» **About this exercise**:
When you reach the line that contains "raw e) := by" in the data below, start reproducing lines exactly, and stop after the line that contains "pG _ _ hlab".

=-=-=

import Summits.PneNP.PneNP.Theorems.Sd2BlMachineDictDecomp
import Summits.PneNP.PneNP.Theorems.SfmBlMachineDictSparse

/-!
# K1'' machine side (S3), DICTIONARY D2b (generic): sparseness of the computed remainder, and the four clauses bundled

Cell pnp-ideate, ROUND-18 item K1''; twin of `SfmBlMachineDictSparse` with `trips ↦ raw` and the threshold `γsq` as a
parameter.  Clause (sparse) for the COMPUTED decomposition `extract γsq plegs (cands plegs cap t₀ u₁) u₂`
(`plegs = pieceLegsG L raw`, `|u₁| = 2(t₀ − 1)` walk rounds under a non-binding cap, `|u₂| > |raw|` extraction rounds):
every pair `(W₁, W₂)` of pieces connected for the leg relation of positions with `|W₁| + |W₂| ≤ t₀` carries at most
`√γsq · √(|W₁||W₂|)` remainder legs (`sparse_pG`: D1b connectivity dictionary ⟹ `exists_mem_cands` ⟹
`eCount_sq_le_of_mem_cands` ⟹ the count dictionary `eCountG_eq_card_filter`).  `decomposition_clausesG` bundles
hsp / hsides / hdense / hcov in the shapes of `Sd2Bl.legBound_of_pipeline` (threshold spelled `√γsq`; the instance
file rewrites `√(gRsq ℓ t) = 4ℓ·√(34ℓ·4ᵗ·2t)`).  Restricted-model algorithmic infrastructure; nothing here bears on
`P` versus `NP`.
-/

set_option linter.dupNamespace false -- `Summit.PneNP.PneNP.…`: summit = sub-problem name (D-0017 single-conjunct layout)

namespace Summit.PneNP.PneNP.Theorems.Sd2BlMachine

open Literature.Computability.Complexity
open Summit.PneNP.PneNP.Theorems.SfmBlMachine (Lab PLeg labL labR Cand pieces walksU cands extract eCount inPair sidesOf
  mem_sidesOf_fst mem_sidesOf_snd nodup_sidesOf exists_mem_cands eCount_sq_le_of_mem_cands extractInv_extract spotInv_extract
  length_filter_eq_length_filter_range)
open Summit.PneNP.PneNP.Theorems.SfmBl (bipGraph)

variable {L : ℕ} {raw : List RLeg}

/-! ## The machine's leg count of a candidate = the pipeline's count -/

/-- The sides of a candidate built from a label set: left side = the left pieces of `W₁`, right side = those of `W₂`. -/
theorem mem_sidesOf_labelsOfG (W₁ : Finset (LPieceG L raw)) (W₂ : Finset (RPieceG L raw))
    {vis : List Lab} (hvis : vis.toFinset = labelsOfG W₁ W₂) (i : LPieceG L raw) (k : RPieceG L raw) :
    (i.1 ∈ (sidesOf vis).1 ↔ i ∈ W₁) ∧ (k.1 ∈ (sidesOf vis).2 ↔ k ∈ W₂) := by
  constructor
  · rw [mem_sidesOf_fst, ← List.mem_toFinset, hvis, mem_labelsOfG_left]
    exact ⟨fun h => h.1, fun h => ⟨h, LPieceG.tag L raw i⟩⟩
  · rw [mem_sidesOf_snd, ← List.mem_toFinset, hvis, mem_labelsOfG_right]
    exact ⟨fun h => h.1, fun h => ⟨h, RPieceG.tag L raw k⟩⟩

/-- The sides of such a candidate have `|W₁|` and `|W₂|` elements. -/
theorem length_sidesOf_labelsOfG (W₁ : Finset (LPieceG L raw)) (W₂ : Finset (RPieceG L raw))
    {vis : List Lab} (hvis : vis.toFinset = labelsOfG W₁ W₂) :
    (sidesOf vis).1.length = W₁.card ∧ (sidesOf vis).2.length = W₂.card := by
  classical
  obtain ⟨hn1, hn2⟩ := nodup_sidesOf vis
  constructor
  · rw [← List.toFinset_card_of_nodup hn1, ← Finset.card_image_of_injective W₁ Subtype.val_injective]
    congr 1
    ext P
    rw [List.mem_toFinset, mem_sidesOf_fst, ← List.mem_toFinset, hvis, Finset.mem_image]
    constructor
    · rintro ⟨hP, h0⟩
      unfold labelsOfG at hP
      rcases Finset.mem_union.1 hP with h | h
      · obtain ⟨i, hi, rfl⟩ := Finset.mem_image.1 h; exact ⟨i, hi, rfl⟩
      · obtain ⟨k, _, rfl⟩ := Finset.mem_image.1 h
        rw [RPieceG.tag L raw k] at h0; exact absurd h0 (by decide)
    · rintro ⟨i, hi, rfl⟩
      exact ⟨(mem_labelsOfG_left W₁ W₂ i).2 hi, LPieceG.tag L raw i⟩
  · rw [← List.toFinset_card_of_nodup hn2, ← Finset.card_image_of_injective W₂ Subtype.val_injective]
    congr 1
    ext P
    rw [List.mem_toFinset, mem_sidesOf_snd, ← List.mem_toFinset, hvis, Finset.mem_image]
    constructor
    · rintro ⟨hP, h1⟩
      unfold labelsOfG at hP
      rcases Finset.mem_union.1 hP with h | h
      · obtain ⟨i, _, rfl⟩ := Finset.mem_image.1 h
        rw [LPieceG.tag L raw i] at h1; exact absurd h1 (by decide)
      · obtain ⟨k, hk, rfl⟩ := Finset.mem_image.1 h; exact ⟨k, hk, rfl⟩
    · rintro ⟨k, hk, rfl⟩
      exact ⟨(mem_labelsOfG_right W₁ W₂ k).2 hk, RPieceG.tag L raw k⟩

/-- **COUNT DICTIONARY**: the machine's `eCount` of a candidate with label set `labelsOfG W₁ W₂` is the pipeline's
number of remainder legs (positions) from `W₁` to `W₂`. -/
theorem eCountG_eq_card_filter (labels : List ℕ) (r : ℕ) (hlab : ∀ lab ∈ labels, lab ≤ r)
    (hlen : labels.length = raw.length) (W₁ : Finset (LPieceG L raw)) (W₂ : Finset (RPieceG L raw))
    {vis : List Lab} (hvis : vis.toFinset = labelsOfG W₁ W₂) :
    eCount (pieceLegsG L raw) labels (sidesOf vis)
      = (Finset.univ.filter fun e : Fin raw.length =>
          pG labels r hlab e = none ∧ srcG L raw e ∈ W₁ ∧ dstG L raw e ∈ W₂).card := by
  classical
  unfold eCount
  have hzl : (labels.zip (pieceLegsG L raw)).length = raw.length := by
    rw [List.length_zip, hlen, length_pieceLegsG, min_self]
  rw [length_filter_eq_length_filter_range _ ((0 : ℕ), ((0, 0, 0, 0, 0, 0) : PLeg)), hzl]
  have hP : (Finset.univ.filter fun e : Fin raw.length => pG labels r hlab e = none ∧ srcG L raw e ∈ W₁ ∧ dstG L raw e ∈ W₂)
      = Finset.univ.filter fun e : Fin raw.length =>
          inPair (sidesOf vis) ((labels.zip (pieceLegsG L raw)).getD e.val ((0 : ℕ), ((0, 0, 0, 0, 0, 0) : PLeg))) = true := by
    refine Finset.filter_congr fun e _ => ?_
    have hi : e.val < labels.length := by rw [hlen]; exact e.isLt
    have hp : e.val < (pieceLegsG L raw).length := by rw [length_pieceLegsG]; exact e.isLt
    have hz : (labels.zip (pieceLegsG L raw)).getD e.val ((0 : ℕ), ((0, 0, 0, 0, 0, 0) : PLeg))
        = (labels[e.val], plegOfG L raw e) := by
      rw [List.getD_eq_getElem _ _ (by rw [List.length_zip]; exact lt_min hi hp), List.getElem_zip, pieceLegsG_getElem]
      rfl
    rw [hz, pG_eq_none_iff]
    unfold inPair labOfG
    rw [List.getD_eq_getElem _ _ hi]
    obtain ⟨h1, h2⟩ := mem_sidesOf_labelsOfG W₁ W₂ hvis (srcG L raw e) (dstG L raw e)
    simp only [Bool.and_eq_true, decide_eq_true_eq]
    exact ⟨fun ⟨ha, hb, hc⟩ => ⟨ha, h1.2 hb, h2.2 hc⟩, fun ⟨ha, hb, hc⟩ => ⟨ha, h1.1 hb, h2.1 hc⟩⟩
  have h := card_filter_fin_eq (N := raw.length)
    (fun i => inPair (sidesOf vis) ((labels.zip (pieceLegsG L raw)).getD i ((0 : ℕ), ((0, 0, 0, 0, 0, 0) : PLeg))) = true)
  simp only [Bool.decide_eq_true] at h
  rw [hP]
  exact h.symm

/-! ## Clause (sparse) -/

/-- **Clause (sparse) for the COMPUTED decomposition**, threshold `√γsq`. -/
theorem sparse_pG (γsq L : ℕ) (raw : List RLeg) (cap t₀ : ℕ) (u₁ : List Unit) (hu₁ : u₁.length = 2 * (t₀ - 1))
    (hcap : ∀ k, k ≤ u₁.length → (walksU (pieceLegsG L raw) k).length ≤ cap)
    (u₂ : List Unit) (hu₂ : (pieceLegsG L raw).length < u₂.length)
    (hlab : ∀ lab ∈ (extract γsq (pieceLegsG L raw) (cands (pieceLegsG L raw) cap t₀ u₁) u₂).1,
      lab ≤ (extract γsq (pieceLegsG L raw) (cands (pieceLegsG L raw) cap t₀ u₁) u₂).2)
    (W₁ : Finset (LPieceG L raw)) (W₂ : Finset (RPieceG L raw))
    (hconn : ((bipGraph (fun i k => ∃ e, srcG L raw e = i ∧ dstG L raw e = k)).induce
        {x | Sum.elim (fun i => i ∈ W₁) (fun k => k ∈ W₂) x}).Connected)
    (hsize : W₁.card + W₂.card ≤ t₀) :
    ((Finset.univ.filter fun e : Fin raw.length =>
        pG _ _ hlab e = none ∧ srcG L raw e ∈ W₁ ∧ dstG L raw e ∈ W₂).card : ℝ)
      ≤ Real.sqrt γsq * Real.sqrt ((W₁.card : ℝ) * (W₂.card : ℝ)) := by
  classical
  by_cases h₁ : W₁ = ∅
  · refine sparse_of_count_zero (Finset.card_eq_zero.2 (Finset.filter_eq_empty_iff.2 ?_))
    intro e _ h; rw [h₁] at h; exact absurd h.2.1 (Finset.notMem_empty _)
  by_cases h₂ : W₂ = ∅
  · refine sparse_of_count_zero (Finset.card_eq_zero.2 (Finset.filter_eq_empty_iff.2 ?_))
    intro e _ h; rw [h₂] at h; exact absurd h.2.2 (Finset.notMem_empty _)
  have hW₁ : 0 < W₁.card := Finset.card_pos.2 (Finset.nonempty_iff_ne_empty.2 h₁)
  have hW₂ : 0 < W₂.card := Finset.card_pos.2 (Finset.nonempty_iff_ne_empty.2 h₂)
  have hcardS := card_labelsOfG W₁ W₂
  have hconn' := (connected_pipelineG_iff_connected_labels W₁ W₂).1 hconn
  obtain ⟨W, hW, vis, hWvis, hvis⟩ := exists_mem_cands (pieceLegsG L raw) cap t₀ u₁ hu₁ hcap (labelsOfG W₁ W₂)
    (labelsOfG_subset_pieces W₁ W₂) (by omega) (by omega) hconn'
  subst hWvis
  have hle := eCount_sq_le_of_mem_cands γsq (pieceLegsG L raw) (cands (pieceLegsG L raw) cap t₀ u₁) u₂ hu₂ hW
  have hlen : (extract γsq (pieceLegsG L raw) (cands (pieceLegsG L raw) cap t₀ u₁) u₂).1.length = raw.length := by
    have := (extractInv_extract γsq (pieceLegsG L raw) (cands (pieceLegsG L raw) cap t₀ u₁) u₂).1
    rw [length_pieceLegsG] at this; exact this
  obtain ⟨hl1, hl2⟩ := length_sidesOf_labelsOfG W₁ W₂ hvis
  rw [hl1, hl2] at hle
  rw [← eCountG_eq_card_filter _ _ hlab hlen W₁ W₂ hvis]
  exact sparse_of_not_dense_le (not_lt.2 hle) le_rfl

/-! ## The four decomposition clauses, bundled -/

/-- **THE COMPUTED DECOMPOSITION SATISFIES THE PIPELINE'S CLAUSES** (hsp, hsides, hdense, hcov of
`Sd2Bl.legBound_of_pipeline` with threshold `√γsq`, legs = positions, `src := srcG L raw`, `dst := dstG L raw`,
`r := st.2`, `p := pG st.1 st.2 _`, `V₁ := V₁G …`, `V₂ := V₂G …`, for the machine's extraction `st` with density
constant `γsq`, candidates from `2(t₀−1)` walk rounds under a non-binding cap, and more than `|raw|` extraction rounds). -/
theorem decomposition_clausesG (γsq L : ℕ) (raw : List RLeg) (cap t₀ : ℕ) (u₁ : List Unit)
    (hu₁ : u₁.length = 2 * (t₀ - 1))
    (hcap : ∀ k, k ≤ u₁.length → (walksU (pieceLegsG L raw) k).length ≤ cap)
    (u₂ : List Unit) (hu₂ : (pieceLegsG L raw).length < u₂.length) :
    let plegs := pieceLegsG L raw
    let st := extract γsq plegs (cands plegs cap t₀ u₁) u₂
    ∃ hlab : ∀ lab ∈ st.1, lab ≤ st.2,
      (∀ (W₁ : Finset (LPieceG L raw)) (W₂ : Finset (RPieceG L raw)),
        ((bipGraph (fun i k => ∃ e, srcG L raw e = i ∧ dstG L raw e = k)).induce
            {x | Sum.elim (fun i => i ∈ W₁) (fun k => k ∈ W₂) x}).Connected →
        W₁.card + W₂.card ≤ t₀ →
        ((Finset.univ.filter fun e : Fin raw.length =>
            pG st.1 st.2 hlab e = none ∧ srcG L raw e ∈ W₁ ∧ dstG L raw e ∈ W₂).card : ℝ)
          ≤ Real.sqrt γsq * Real.sqrt ((W₁.card : ℝ) * (W₂.card : ℝ))) ∧
      (∀ (s : Fin st.2) (e : Fin raw.length), pG st.1 st.2 hlab e = some s →
        srcG L raw e ∈ V₁G L raw st.1 st.2 hlab s ∧ dstG L raw e ∈ V₂G L raw st.1 st.2 hlab s) ∧
      (∀ s : Fin st.2, Real.sqrt γsq *
          Real.sqrt (((V₁G L raw st.1 st.2 hlab s).card : ℝ) * ((V₂G L raw st.1 st.2 hlab s).card : ℝ))
        < ((Finset.univ.filter fun e : Fin raw.length => pG st.1 st.2 hlab e = some s).card : ℝ)) ∧
      (∀ s : Fin st.2, (V₁G L raw st.1 st.2 hlab s).card + (V₂G L raw st.1 st.2 hlab s).card
        ≤ 2 * (Finset.univ.filter fun e : Fin raw.length => pG st.1 st.2 hlab e = some s).card) := by
  intro plegs st
  have hI := extractInv_extract γsq plegs (cands plegs cap t₀ u₁) u₂
  have hlen : st.1.length = raw.length := by
    have := hI.1; rw [length_pieceLegsG] at this; exact this
  refine ⟨hI.2.1, fun W₁ W₂ hconn hsize => sparse_pG γsq L raw cap t₀ u₁ hu₁ hcap u₂ hu₂ hI.2.1 W₁ W₂ hconn hsize,
    fun s e he => ⟨srcG_mem_V₁G L raw st.1 st.2 hI.2.1 he, dstG_mem_V₂G L raw st.1 st.2 hI.2.1 he⟩,
    fun s => dense_V₁G_V₂G γsq L raw (cands plegs cap t₀ u₁) st hI.2.1 hlen (spotInv_extract γsq plegs (cands plegs cap t₀ u₁) u₂) s,
    fun s => card_V₁G_add_card_V₂G_le L raw st.1 st.2 hI.2.1 s⟩

end Summit.PneNP.PneNP.Theorems.Sd2BlMachine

=-=-=

» **The answer**:
        = (labels[e.val], plegOfG L raw e) := by
      rw [List.getD_eq_getElem _ _ (by rw [List.length_zip]; exact lt_min hi hp), List.getElem_zip, pieceLegsG_getElem]
      rfl
    rw [hz, pG_eq_none_iff]
    unfold inPair labOfG
    rw [List.getD_eq_getElem _ _ hi]
    obtain ⟨h1, h2⟩ := mem_sidesOf_labelsOfG W₁ W₂ hvis (srcG L raw e) (dstG L raw e)
    simp only [Bool.and_eq_true, decide_eq_true_eq]
    exact ⟨fun ⟨ha, hb, hc⟩ => ⟨ha, h1.2 hb, h2.2 hc⟩, fun ⟨ha, hb, hc⟩ => ⟨ha, h1.1 hb, h2.1 hc⟩⟩
  have h := card_filter_fin_eq (N := raw.length)
    (fun i => inPair (sidesOf vis) ((labels.zip (pieceLegsG L raw)).getD i ((0 : ℕ), ((0, 0, 0, 0, 0, 0) : PLeg))) = true)
  simp only [Bool.decide_eq_true] at h
  rw [hP]
  exact h.symm

/-! ## Clause (sparse) -/

/-- **Clause (sparse) for the COMPUTED decomposition**, threshold `√γsq`. -/
theorem sparse_pG (γsq L : ℕ) (raw : List RLeg) (cap t₀ : ℕ) (u₁ : List Unit) (hu₁ : u₁.length = 2 * (t₀ - 1))
    (hcap : ∀ k, k ≤ u₁.length → (walksU (pieceLegsG L raw) k).length ≤ cap)
    (u₂ : List Unit) (hu₂ : (pieceLegsG L raw).length < u₂.length)
    (hlab : ∀ lab ∈ (extract γsq (pieceLegsG L raw) (cands (pieceLegsG L raw) cap t₀ u₁) u₂).1,
      lab ≤ (extract γsq (pieceLegsG L raw) (cands (pieceLegsG L raw) cap t₀ u₁) u₂).2)
    (W₁ : Finset (LPieceG L raw)) (W₂ : Finset (RPieceG L raw))
    (hconn : ((bipGraph (fun i k => ∃ e, srcG L raw e = i ∧ dstG L raw e = k)).induce
        {x | Sum.elim (fun i => i ∈ W₁) (fun k => k ∈ W₂) x}).Connected)
    (hsize : W₁.card + W₂.card ≤ t₀) :
    ((Finset.univ.filter fun e : Fin raw.length =>
        pG _ _ hlab e = none ∧ srcG L raw e ∈ W₁ ∧ dstG L raw e ∈ W₂).card : ℝ)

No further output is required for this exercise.